Well I emailed Bob's and they are keeping them in pH 7.8 so It does seem that their pH requirements are flexible.


----------



## PickieBee (Oct 29, 2014)

Update: got a little group of 11 and they have been doing wonderfully in pH 8.0 for over a month. Didn't lose a single one in quarantine. They are very lively fish and I'm so glad I got them!


----------



## Kalyke (Dec 1, 2014)

PickieBee said:


> Update: got a little group of 11 and they have been doing wonderfully in pH 8.0 for over a month. Didn't lose a single one in quarantine. They are very lively fish and I'm so glad I got them!
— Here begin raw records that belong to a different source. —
import Literature.AlgebraicGeometry.Modules.SerreTwistTheta
import Literature.AlgebraicGeometry.Modules.AffineLocalizing
import HarnessLib

/-!
# The graded kernel of `Θ`: the graded `P`-module relations among twisted sections, and the surjectivity of `Θ`

Continuation of `Modules/SerreTwistTheta`. For `ι : Z ⟶ 𝐏ʳ_A`, an `𝒪_Z`-module `G` and global sections
`g : J → Γ(Z, G(m₀))` (with the evaluation maps `Θ_{s,n} : (F_{X_s})_n → Γ(Z_s, G(n))`, `F = ⊕_j P(-m₀)`):

* `SerreTwist.kerTheta` — **the graded kernel `K ⊆ F = P^J`**: `w ∈ K` iff every homogeneous component
  `w_n` satisfies `Θ_{∅,n}(w_n) = 0` in `Γ(Z, G(n))` (the relations among the `g_j`; the kernel of
  `F → Γ_*(G)`, Hartshorne II Prop. 5.15); it is a `P`-submodule (`comp_Theta_smul`) and graded
  (`isGraded_kerTheta`, for `LaurentCech.IsGraded`);
* `Theta_eq_zero_of_mem_locDeg_ker` — `(K_{X_s})_n ⊆ ker Θ_{s,n}`;
* `mem_locDeg_ker_of_Theta_eq_zero` — **`ker Θ_{s,n} ⊆ (K_{X_s})_n`** for `ι` affine and `G`
  affine-localizing (`Modules/AffineLocalizing`): a global section of `G(D)` vanishing on `Z_s` is killed by
  a power of `x_s` (`exists_pow_smul_eq_zero_of_map_eq_zero`, the module form of
  `ProjCech.exists_pow_mul_eq_zero`: `Z_{s+i}` is the basic open of `t_{s,i}|_Z` in the affine `Z_i`);
The surjectivity of `Θ_{s,n}` (`s ≠ ∅`) and the resulting short exact sequence
`0 → Č_n(K) → Č_n(F) → Č(𝒰; G(n)) → 0` are in `Modules/SerreTwistCechComplex`.
Everything is proved; no named facts.

References: Hartshorne II Prop. 5.15, II Lemma 5.3, III Thm. 5.2 (proof); EGA III 2.2.1. [Hartshorne1977]
-/

noncomputable section

universe u

open CategoryTheory AlgebraicGeometry TopologicalSpace Opposite
open Literature.Algebra.Homology Literature.Algebra.Homology.LaurentCech
open Literature.AlgebraicGeometry.Morphisms Literature.AlgebraicGeometry.Morphisms.ProjCech

attribute [local instance] MvPolynomial.gradedAlgebra
  Literature.AlgebraicGeometry.Motives.ProjBaseChange.algebraBase

namespace Literature.AlgebraicGeometry.Modules

namespace SerreTwist

variable {A : Type u} [CommRing A] {r : ℕ} {Z : Scheme.{u}} (ι : Z ⟶ PP A r) (G : Z.Modules)
variable {J : Type} [Fintype J] (m₀ : ℕ) (g : J → Γ(twistMod ι G m₀, ⊤))

/-! ## Homogeneous components (bookkeeping for the shift `cdeg J m₀ ≡ m₀`) -/

omit [Fintype J] in
/-- Polynomial vectors have no poles: `ι(w) ∈ F_{X_s}` for every `s`. [folklore] -/
theorem ιK_mem_loc_top (s : Finset (Fin (r + 1))) (w : J → P A r) :
    ιK A r J w ∈ loc (⊤ : Submodule (P A r) (J → P A r)) s :=
  ⟨0, w, Submodule.mem_top, by rw [Nat.cast_zero, xs_zero, one_smul]⟩

omit [Fintype J] in
/-- The degree-`d` component of a polynomial vector lies in `(F_{X_s})_d`. [folklore] -/
theorem ιK_projDeg_mem_locDeg (s : Finset (Fin (r + 1))) (d : ℤ) (w : J → P A r) :
    ιK A r J (projDeg (cdeg J m₀) d w) ∈ locDeg (cdeg J m₀) (⊤ : Submodule (P A r) (J → P A r)) s d := by
  refine ⟨ιK_mem_loc_top s _, ?_⟩
  rw [ιK_projDeg]
  exact KfilterDeg_mem_Kdeg _ d _

omit [Fintype J] in
/-- `projDeg` is idempotent: homogeneous components are homogeneous. [folklore] -/
theorem isHomog_projDeg (d : ℤ) (w : J → P A r) : IsHomog (cdeg J m₀) d (projDeg (cdeg J m₀) d w) := by
  apply ιK_injective
  rw [ιK_projDeg, ιK_projDeg, KfilterDeg_of_mem _ (KfilterDeg_mem_Kdeg _ d _)]

omit [Fintype J] in
/-- Components of different degrees: `(w_d)_n = 0` for `n ≠ d`. [folklore] -/
theorem projDeg_projDeg_of_ne {n d : ℤ} (h : n ≠ d) (w : J → P A r) :
    projDeg (cdeg J m₀) n (projDeg (cdeg J m₀) d w) = 0 := by
  apply ιK_injective
  rw [ιK_projDeg, ιK_projDeg, KfilterDeg_of_mem_ne _ (KfilterDeg_mem_Kdeg _ d _) h, map_zero]

omit [Fintype J] in
/-- Polynomial vectors have no components of negative (shifted) degree. [folklore] -/
theorem projDeg_eq_zero_of_neg {d : ℤ} (hd : d < 0) (w : J → P A r) : projDeg (cdeg J m₀) d w = 0 := by
  funext j
  rw [projDeg_apply, hcomp_of_neg (show d - cdeg J m₀ j < 0 by simp only [cdeg]; omega)]
  rfl

omit [Fintype J] in
/-- A homogeneous vector of degree `D` has `D`-component itself and all other components zero. [folklore] -/
theorem projDeg_of_isHomog {D : ℤ} {k : J → P A r} (hk : IsHomog (cdeg J m₀) D k) (n : ℤ) :
    projDeg (cdeg J m₀) n k = if n = D then k else 0 := by
  split_ifs with h
  · subst h; exact hk
  · rw [← hk, projDeg_projDeg_of_ne m₀ h]

omit [Fintype J] in
/-- `ι(x_s^N v) = ι(k)` with `v ∈ 𝕂_d` makes `k` homogeneous of degree `d + N #s`. [folklore] -/
theorem isHomog_of_xs_smul_eq {s : Finset (Fin (r + 1))} {N : ℕ} {d : ℤ} {v : J → L A r}
    (hdeg : v ∈ Kdeg A r (cdeg J m₀) d) {k : J → P A r} (hk : xs A s N • v = ιK A r J k) :
    IsHomog (cdeg J m₀) (d + N * s.card) k := by
  rw [IsHomog, projDeg_eq_self_iff, ← hk]
  exact xs_smul_mem_Kdeg _ hdeg s N

/-! ## The graded kernel -/

/-- `Θ` of a vector only depends on the vector. [folklore] -/
theorem Theta_congr (s : Finset (Fin (r + 1))) (n : ℕ) {v w : J → L A r} (h : v = w) (hv : v ∈ Floc A J m₀ s n)
    (hw : w ∈ Floc A J m₀ s n) : Theta ι G m₀ g s n ⟨v, hv⟩ = Theta ι G m₀ g s n ⟨w, hw⟩ := by
  subst h; rfl

/-- `Θ` of the zero vector (with any membership proof). [folklore] -/
theorem Theta_zero_mk (s : Finset (Fin (r + 1))) (n : ℕ) (h : (0 : J → L A r) ∈ Floc A J m₀ s n) :
    Theta ι G m₀ g s n ⟨0, h⟩ = 0 :=
  (Theta ι G m₀ g s n).map_zero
Id love to see pictures if you have the means! I'm having good luck with killies and female betas. They hang out and don't fight.


----------



## someoldguy (Feb 26, 2014)

Just for entertainment , throw a floating mop in the tank and see if you get some eggs . I get a couple of eggs a day out of my macrophthamum group .Probably they're producing more but I suspect the kerri tetras that are in with them are munching on some . Just be aware that any fry you get will be real small .


----------



## PickieBee (Oct 29, 2014)

Kalyke said:


> Id love to see pictures if you have the means!


I can try to get some pictures on my iPhone. It's my first planted tank and everything is still growing in so I'm a bit shy about posting it!

I don't think this would show up in pictures but their little blue eyes glow under blue/UV light. They're like a non-GMO Glofish!


----------